import Mathlib
import HarnessLib
import Summits.ValiantsHypothesis.ValiantsHypothesis.Theorems.MonotoneRestorationOrbitRestorationQPSupportBlockSpan

/-!
# Block eigen-scalars are signs (SPAN currency; twisted residue of the `ΠΣ` sub-rung)

Route MonotoneRestoration, crux `OrbitRestorationQP` (stmt-ValiantsHypothesis-18293), SPAN-currency lane of the open
sub-rung A_∞ (`stub_sigmaPiSigmaValue`), `ΠΣ` part.  Helper (`--supports`), def-free.  Item R1 of the census
`BLOCK-LANE-g7g5.md` §3.

A placed polynomial local form with `U`, `B = P(x_{φ a, ψ b}, R_{φ a}, C_{ψ b}, U)` (core placed injectively by `φ, ψ`),
on which EVERY row/column renaming preserving the placed rows `range φ` and columns `range ψ` acts by a scalar (as is
the case for the support blocks of a matrix-symmetric affine product, by block transport), has only the eigen-scalars
`±1`: the scalar is a multiplicative character of `Sym(Fin r) × Sym(Fin c)` (the renaming acts through the induced core
permutations, `CorePatterns.rename_rowCol_aevalU_atoms`), and characters of symmetric groups are signs
(`ProductAction.eq_one_or_eq_neg_one`).

* `exists_corePerm_of_preserves` — a renaming preserving `range φ` induces a permutation `α` of the core with
  `σ ∘ φ = φ ∘ α`;
* `rename_rowCol_aevalU_eq_of_comp` — the renamed form depends only on the induced core permutations;
* **`blockScalar_eq_one_or_eq_neg_one`** — THE SIGN LEMMA: under the hypotheses above, `(σ,τ) · B = u · B ⇒ u = ±1`.

Consequence (lane note): the block-untwisted hypothesis of `NormalisedFactors.prod_mem_narrowSpan_of_supportBlockUntwisted`
fails only through SIGN twists, and squares of blocks are untwisted.  No registered stub is closed; the crux and
VP ≠ VNP are not moved. [folklore]
-/

noncomputable section

-- `Summit.ValiantsHypothesis.ValiantsHypothesis.…` is the tree's single-conjunct layout (Sub = Summit).
set_option linter.dupNamespace false

namespace Summit.ValiantsHypothesis.ValiantsHypothesis.Theorems

namespace NormalisedFactors

open MvPolynomial Finset Equiv ProductAction

variable {n : ℕ}

/-- **A renaming preserving the placed rows induces a permutation of the core.** [folklore] -/
theorem exists_corePerm_of_preserves {r : ℕ} (e : Fin r → Fin n) (he : Function.Injective e) (σ : Perm (Fin n))
    (hσ : ∀ i, ∃ j, σ (e i) = e j) : ∃ α : Perm (Fin r), ⇑σ ∘ e = e ∘ ⇑α := by
  classical
  choose j hj using hσ
  have hinj : Function.Injective j := by
    intro i i' h
    apply he
    apply σ.injective
    rw [hj i, hj i', h]
  refine ⟨Equiv.ofBijective j (Finite.injective_iff_bijective.1 hinj), funext fun i => ?_⟩
  simp only [Function.comp_apply, Equiv.ofBijective_apply]
  exact hj i

/-- **The renamed placed form depends only on the induced core permutations.** [folklore] -/
theorem rename_rowCol_aevalU_eq_of_comp {r c : ℕ} (P : MvPolynomial (((Fin r × Fin c) ⊕ (Fin r ⊕ Fin c)) ⊕ Unit) ℂ)
    (eA : Fin r → Fin n) (eT : Fin c → Fin n) (σ τ : Perm (Fin n)) (α : Perm (Fin r)) (β : Perm (Fin c))
    (hσ : ⇑σ ∘ eA = eA ∘ ⇑α) (hτ : ⇑τ ∘ eT = eT ∘ ⇑β) :
    rename (fun Q : Fin n × Fin n => (σ Q.1, τ Q.2))
      (aeval (Sum.elim (Sum.elim (fun ab : Fin r × Fin c => (X (eA ab.1, eT ab.2) : MvPolynomial (Fin n × Fin n) ℂ))
        (Sum.elim (fun a : Fin r => ∑ j : Fin n, (X (eA a, j) : MvPolynomial (Fin n × Fin n) ℂ))
          (fun b : Fin c => ∑ j : Fin n, (X (j, eT b) : MvPolynomial (Fin n × Fin n) ℂ))))
        (fun _ : Unit => ∑ i : Fin n, ∑ j : Fin n, (X (i, j) : MvPolynomial (Fin n × Fin n) ℂ))) P) =
      aeval (Sum.elim (Sum.elim
        (fun ab : Fin r × Fin c => (X ((eA ∘ ⇑α) ab.1, (eT ∘ ⇑β) ab.2) : MvPolynomial (Fin n × Fin n) ℂ))
        (Sum.elim (fun a : Fin r => ∑ j : Fin n, (X ((eA ∘ ⇑α) a, j) : MvPolynomial (Fin n × Fin n) ℂ))
          (fun b : Fin c => ∑ j : Fin n, (X (j, (eT ∘ ⇑β) b) : MvPolynomial (Fin n × Fin n) ℂ))))
        (fun _ : Unit => ∑ i : Fin n, ∑ j : Fin n, (X (i, j) : MvPolynomial (Fin n × Fin n) ℂ))) P := by
  rw [CorePatterns.rename_rowCol_aevalU_atoms, hσ, hτ]

/-- **THE SIGN LEMMA: block eigen-scalars are `±1`.**  Let `B = P(x_{φ a, ψ b}, R_{φ a}, C_{ψ b}, U) ≠ 0` be a placed
polynomial local form with `U` (injective placements `φ, ψ`) on which every renaming preserving `range φ` and `range ψ`
acts by a scalar.  Then every such scalar is `1` or `−1`. [folklore] -/
theorem blockScalar_eq_one_or_eq_neg_one {r c : ℕ} (P : MvPolynomial (((Fin r × Fin c) ⊕ (Fin r ⊕ Fin c)) ⊕ Unit) ℂ)
    (eA : Fin r → Fin n) (eT : Fin c → Fin n) (heA : Function.Injective eA) (heT : Function.Injective eT)
    (hB0 : aeval (Sum.elim (Sum.elim (fun ab : Fin r × Fin c => (X (eA ab.1, eT ab.2) : MvPolynomial (Fin n × Fin n) ℂ))
        (Sum.elim (fun a : Fin r => ∑ j : Fin n, (X (eA a, j) : MvPolynomial (Fin n × Fin n) ℂ))
          (fun b : Fin c => ∑ j : Fin n, (X (j, eT b) : MvPolynomial (Fin n × Fin n) ℂ))))
        (fun _ : Unit => ∑ i : Fin n, ∑ j : Fin n, (X (i, j) : MvPolynomial (Fin n × Fin n) ℂ))) P ≠ 0)
    (hscal : ∀ σ τ : Perm (Fin n), (∀ i, ∃ j, σ (eA i) = eA j) → (∀ i, ∃ j, τ (eT i) = eT j) → ∃ u : ℂ,
      rename (fun Q : Fin n × Fin n => (σ Q.1, τ Q.2))
        (aeval (Sum.elim (Sum.elim (fun ab : Fin r × Fin c => (X (eA ab.1, eT ab.2) : MvPolynomial (Fin n × Fin n) ℂ))
          (Sum.elim (fun a : Fin r => ∑ j : Fin n, (X (eA a, j) : MvPolynomial (Fin n × Fin n) ℂ))
            (fun b : Fin c => ∑ j : Fin n, (X (j, eT b) : MvPolynomial (Fin n × Fin n) ℂ))))
          (fun _ : Unit => ∑ i : Fin n, ∑ j : Fin n, (X (i, j) : MvPolynomial (Fin n × Fin n) ℂ))) P) =
      C u * aeval (Sum.elim (Sum.elim (fun ab : Fin r × Fin c => (X (eA ab.1, eT ab.2) : MvPolynomial (Fin n × Fin n) ℂ))
          (Sum.elim (fun a : Fin r => ∑ j : Fin n, (X (eA a, j) : MvPolynomial (Fin n × Fin n) ℂ))
            (fun b : Fin c => ∑ j : Fin n, (X (j, eT b) : MvPolynomial (Fin n × Fin n) ℂ))))
          (fun _ : Unit => ∑ i : Fin n, ∑ j : Fin n, (X (i, j) : MvPolynomial (Fin n × Fin n) ℂ))) P)
    (σ τ : Perm (Fin n)) (hσ : ∀ i, ∃ j, σ (eA i) = eA j) (hτ : ∀ i, ∃ j, τ (eT i) = eT j) (u : ℂ)
    (hu : rename (fun Q : Fin n × Fin n => (σ Q.1, τ Q.2))
        (aeval (Sum.elim (Sum.elim (fun ab : Fin r × Fin c => (X (eA ab.1, eT ab.2) : MvPolynomial (Fin n × Fin n) ℂ))
          (Sum.elim (fun a : Fin r => ∑ j : Fin n, (X (eA a, j) : MvPolynomial (Fin n × Fin n) ℂ))
            (fun b : Fin c => ∑ j : Fin n, (X (j, eT b) : MvPolynomial (Fin n × Fin n) ℂ))))
          (fun _ : Unit => ∑ i : Fin n, ∑ j : Fin n, (X (i, j) : MvPolynomial (Fin n × Fin n) ℂ))) P) =
      C u * aeval (Sum.elim (Sum.elim (fun ab : Fin r × Fin c => (X (eA ab.1, eT ab.2) : MvPolynomial (Fin n × Fin n) ℂ))
          (Sum.elim (fun a : Fin r => ∑ j : Fin n, (X (eA a, j) : MvPolynomial (Fin n × Fin n) ℂ))
            (fun b : Fin c => ∑ j : Fin n, (X (j, eT b) : MvPolynomial (Fin n × Fin n) ℂ))))
          (fun _ : Unit => ∑ i : Fin n, ∑ j : Fin n, (X (i, j) : MvPolynomial (Fin n × Fin n) ℂ))) P) :
    u = 1 ∨ u = -1 := by
  classical
  -- abbreviations
  set B := aeval (Sum.elim (Sum.elim (fun ab : Fin r × Fin c => (X (eA ab.1, eT ab.2) : MvPolynomial (Fin n × Fin n) ℂ))
        (Sum.elim (fun a : Fin r => ∑ j : Fin n, (X (eA a, j) : MvPolynomial (Fin n × Fin n) ℂ))
          (fun b : Fin c => ∑ j : Fin n, (X (j, eT b) : MvPolynomial (Fin n × Fin n) ℂ))))
        (fun _ : Unit => ∑ i : Fin n, ∑ j : Fin n, (X (i, j) : MvPolynomial (Fin n × Fin n) ℂ))) P with hBdef
  set V : Perm (Fin r) → Perm (Fin c) → MvPolynomial (Fin n × Fin n) ℂ := fun α β =>
    aeval (Sum.elim (Sum.elim
        (fun ab : Fin r × Fin c => (X ((eA ∘ ⇑α) ab.1, (eT ∘ ⇑β) ab.2) : MvPolynomial (Fin n × Fin n) ℂ))
        (Sum.elim (fun a : Fin r => ∑ j : Fin n, (X ((eA ∘ ⇑α) a, j) : MvPolynomial (Fin n × Fin n) ℂ))
          (fun b : Fin c => ∑ j : Fin n, (X (j, (eT ∘ ⇑β) b) : MvPolynomial (Fin n × Fin n) ℂ))))
        (fun _ : Unit => ∑ i : Fin n, ∑ j : Fin n, (X (i, j) : MvPolynomial (Fin n × Fin n) ℂ))) P with hVdef
  -- renaming by extensions of (α, β) gives V α β
  have hV : ∀ (σ' τ' : Perm (Fin n)) (α : Perm (Fin r)) (β : Perm (Fin c)),
      ⇑σ' ∘ eA = eA ∘ ⇑α → ⇑τ' ∘ eT = eT ∘ ⇑β →
      rename (fun Q : Fin n × Fin n => (σ' Q.1, τ' Q.2)) B = V α β := by
    intro σ' τ' α β h1 h2
    rw [hBdef, hVdef]
    exact rename_rowCol_aevalU_eq_of_comp P eA eT σ' τ' α β h1 h2
  -- extensions exist and preserve the ranges
  have hext : ∀ (α : Perm (Fin r)) (β : Perm (Fin c)), ∃ σ' τ' : Perm (Fin n),
      ⇑σ' ∘ eA = eA ∘ ⇑α ∧ ⇑τ' ∘ eT = eT ∘ ⇑β := by
    intro α β
    obtain ⟨σ', hσ'⟩ := CorePatterns.exists_perm_comp_eq eA (eA ∘ ⇑α) heA (heA.comp α.injective)
    obtain ⟨τ', hτ'⟩ := CorePatterns.exists_perm_comp_eq eT (eT ∘ ⇑β) heT (heT.comp β.injective)
    exact ⟨σ', τ', hσ', hτ'⟩
  have hpres : ∀ (σ' : Perm (Fin n)) {m : ℕ} (e : Fin m → Fin n) (γ : Perm (Fin m)), ⇑σ' ∘ e = e ∘ ⇑γ →
      ∀ i, ∃ j, σ' (e i) = e j := by
    intro σ' m e γ h i
    exact ⟨γ i, by simpa using congrFun h i⟩
  -- every V α β is a scalar multiple of B
  have hVscal : ∀ (α : Perm (Fin r)) (β : Perm (Fin c)), ∃ v : ℂ, V α β = C v * B := by
    intro α β
    obtain ⟨σ', τ', h1, h2⟩ := hext α β
    obtain ⟨v, hv⟩ := hscal σ' τ' (hpres σ' eA α h1) (hpres τ' eT β h2)
    exact ⟨v, by rw [← hV σ' τ' α β h1 h2]; exact hv⟩
  choose χ hχ using hVscal
  -- uniqueness of scalars
  have huniq : ∀ v w : ℂ, C v * B = C w * B → v = w := by
    intro v w h
    exact C_injective _ _ (mul_right_cancel₀ hB0 h)
  -- χ 1 1 = 1
  have hV11 : V 1 1 = B := by
    rw [hVdef, hBdef]
    rfl
  have hχ11 : χ 1 1 = 1 := huniq _ _ (by rw [← hχ 1 1, hV11, C_1, one_mul])
  -- multiplicativity: V (α₁ * α₂) (β₁ * β₂) = χ α₂ β₂ • V α₁ β₁ renamed ... via extensions
  have hmul : ∀ (α₁ α₂ : Perm (Fin r)) (β₁ β₂ : Perm (Fin c)),
      χ (α₁ * α₂) (β₁ * β₂) = χ α₁ β₁ * χ α₂ β₂ := by
    intro α₁ α₂ β₁ β₂
    obtain ⟨σ₁, τ₁, h1, h1'⟩ := hext α₁ β₁
    obtain ⟨σ₂, τ₂, h2, h2'⟩ := hext α₂ β₂
    have h12 : ⇑(σ₁ * σ₂) ∘ eA = eA ∘ ⇑(α₁ * α₂) := by
      rw [Perm.coe_mul, Perm.coe_mul, Function.comp_assoc, h2, ← Function.comp_assoc, h1, Function.comp_assoc]
    have h12' : ⇑(τ₁ * τ₂) ∘ eT = eT ∘ ⇑(β₁ * β₂) := by
      rw [Perm.coe_mul, Perm.coe_mul, Function.comp_assoc, h2', ← Function.comp_assoc, h1', Function.comp_assoc]
    apply huniq
    rw [← hχ, ← hV (σ₁ * σ₂) (τ₁ * τ₂) _ _ h12 h12', ← rename_rowCol_mul, hV σ₂ τ₂ α₂ β₂ h2 h2', hχ α₂ β₂,
      map_mul, rename_C, hV σ₁ τ₁ α₁ β₁ h1 h1', hχ α₁ β₁, ← mul_assoc, ← map_mul, mul_comm (χ α₂ β₂)]
  -- the row character and the column character are signs
  have hrowχ : ∀ α : Perm (Fin r), χ α 1 = 1 ∨ χ α 1 = -1 := by
    refine ProductAction.eq_one_or_eq_neg_one (fun α => χ α 1) hχ11 fun a b => ?_
    have h := hmul a b 1 1
    rwa [mul_one] at h
  have hcolχ : ∀ β : Perm (Fin c), χ 1 β = 1 ∨ χ 1 β = -1 := by
    refine ProductAction.eq_one_or_eq_neg_one (fun β => χ 1 β) hχ11 fun a b => ?_
    have h := hmul 1 1 a b
    rwa [mul_one] at h
  -- the given renaming
  obtain ⟨α, hα⟩ := exists_corePerm_of_preserves eA heA σ hσ
  obtain ⟨β, hβ⟩ := exists_corePerm_of_preserves eT heT τ hτ
  have huχ : u = χ α β := by
    apply huniq
    rw [← hu, hV σ τ α β hα hβ, hχ]
  have hsplit : χ α β = χ α 1 * χ 1 β := by
    have h := hmul α 1 1 β
    rwa [mul_one, one_mul] at h
  rw [huχ, hsplit]
  rcases hrowχ α with h1 | h1 <;> rcases hcolχ β with h2 | h2 <;> simp [h1, h2]

end NormalisedFactors

end Summit.ValiantsHypothesis.ValiantsHypothesis.Theorems

end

□ □ □ □ □ □ □

Required action:
In the listing above, transcribe exactly everything from the line containing "have hV : ∀" down to the line containing "rw [hBdef, hVdef]", including both and nothing more.

Answer below:
  have hV : ∀ (σ' τ' : Perm (Fin n)) (α : Perm (Fin r)) (β : Perm (Fin c)),
      ⇑σ' ∘ eA = eA ∘ ⇑α → ⇑τ' ∘ eT = eT ∘ ⇑β →
      rename (fun Q : Fin n × Fin n => (σ' Q.1, τ' Q.2)) B = V α β := by
    intro σ' τ' α β h1 h2
    rw [hBdef, hVdef]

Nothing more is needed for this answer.